WHAT YOU ARE ASKED TO DO
Output each line of the data word for word, from the first through the line that holds "Second file on", and leave off whatever follows.

[Dataset entries]
import Literature.NumberTheory.NumberFields.CyclicCubicField13
import Mathlib.NumberTheory.NumberField.ClassNumber
import Literature.NumberTheory.EllipticCurves.KummerSelmerGroupFinite
import HarnessLib

/-!
# The cyclic cubic field of conductor `13`: class number one, the primes above `2, 3, 5`, residue maps

Second file on `K = ℚ(θ)`, `θ³ + θ² - 4θ + 1 = 0` (`CyclicCubicField13.lean`: `𝓞 K = ℤ[θ]`,
`d_K = 169`, `Gal(K/ℚ) = ⟨σ⟩`, units modulo squares), supplying the arithmetic needed for an
explicit `2`-descent over `K` (the smallest cubic subfield of the field `F₃` of Dokchitser–Dokchitser
2011, proof of Thm. 2; tree files `Literature/Barriers/BirchSwinnertonDyer/RankNotSumOfLocalInvariantsF3*.lean`).
Everything is PROVED:

* **Dedekind–Kummer** for `𝓞 K = ℤ[θ]` (exponent `1`): `exists_factor_of_mem_primesOver` (a prime
  above `p` is `(p, Q(θ))` for a lift `Q` of its factor of `f mod p`), `eq_span_of_no_root` (no root
  mod `p` ⇒ `P = (p)`, residue degree `3`).
* **Class number one**: `floor_minkowskiBound_le_three` (`M_K ≤ (4/3.14)(2/9)·13 < 4`, using only
  `r₂ ≤ 1`), `instIsPrincipalIdealRing` (the primes of norm `≤ 3` lie over `2, 3`, where `f` has no
  root), `exists_eq_span_singleton`.
* **`2` and `3` are inert**: `span_two`, `span_three` (`(2)`, `(3)` prime of residue degree `3`, the
  only primes above `2`, `3`).
* **`5 = 𝔭₁𝔭₂𝔭₃` splits**: `norm_θint_sub` (`N(θ - m) = -f(m)`), `isPrime_span_θint_sub` (`(θ+1)`,
  `(θ-2)`, `(θ+2)` are prime of norm `5`), `five_eq_mul₁₂₃` (`5 ∈ (θ - c)`), `cubicPolyMod_five`
  (`f ≡ (X+1)(X-2)(X+2) mod 5`), `eq_of_mem_primesOver_five` (every prime above `5` is one of the
  three), `span_θint_sub_ne` (they are distinct).
* **Residue maps**: `exists_ringEquiv_adjoinRoot` (`ℤ[X]/(f) ≅ 𝓞 K`), `exists_ringHom_apply_θint`
  (`𝓞 K → R`, `θ ↦ r` for any root `r` of `f` in `R`), `ker_eq_span_of_apply_θint` (at `𝔭 = (θ - c)`
  above `5`: `𝓞 K → 𝔽₅`, kernel `(θ - c)`), `F8`, `F27` (`𝔽_p[X]/(f)`, fields), `exists_residueMap_inert`
  (`𝓞 K → 𝔽₈, 𝔽₂₇` with kernel `(2)`, `(3)`).
* **`K(∅,2) = 𝓞ˣ/𝓞ˣ²`**: `exists_unit_mul_sq_of_even_valuation` — over any Dedekind PID, an element
  of the fraction field all of whose valuations are even is a unit times a square (tree:
  `IsDedekindDomain.exists_mk_eq_of_pos`, `exists_pow_eq_span_singleton_of_dvd_count`).

## References

* D. A. Marcus, *Number Fields*, 2nd ed. (2018), Ch. 3, Thm. 27 (Dedekind–Kummer); Ch. 5, Cor. 2 of
  Thm. 37 (Minkowski bound) and the class-number computations following it. [cite: Marcus2018, Ch. 5, Thm. 37]
* T. Dokchitser, V. Dokchitser, J. Number Theory 131 (2011) 1833–1839, proof of Thm. 2.
  [DokchitserDokchitser2011RankModN]

## Design notes

Modelled on the tree's `Literature/Topology/FourManifolds/CappellShanesonClassNumberOne{,Large}.lean`
(Dedekind–Kummer through `NumberField.Ideal.primesOverSpanEquivMonicFactorsMod`, inert primes, the
Minkowski estimate with `π > 3.14`) and `CappellShanesonClassNumberTwoUnits.lean` (`ℤ[X]/(f) ≅ 𝓞 K`
and residue maps by `AdjoinRoot.lift`). Same grouping namespace
`Literature.NumberTheory.NumberFields.CyclicCubic13`.
-/

noncomputable section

WRITTEN SOLUTION
import Literature.NumberTheory.NumberFields.CyclicCubicField13
import Mathlib.NumberTheory.NumberField.ClassNumber
import Literature.NumberTheory.EllipticCurves.KummerSelmerGroupFinite
import HarnessLib

/-!
# The cyclic cubic field of conductor `13`: class number one, the primes above `2, 3, 5`, residue maps

Second file on `K = ℚ(θ)`, `θ³ + θ² - 4θ + 1 = 0` (`CyclicCubicField13.lean`: `𝓞 K = ℤ[θ]`,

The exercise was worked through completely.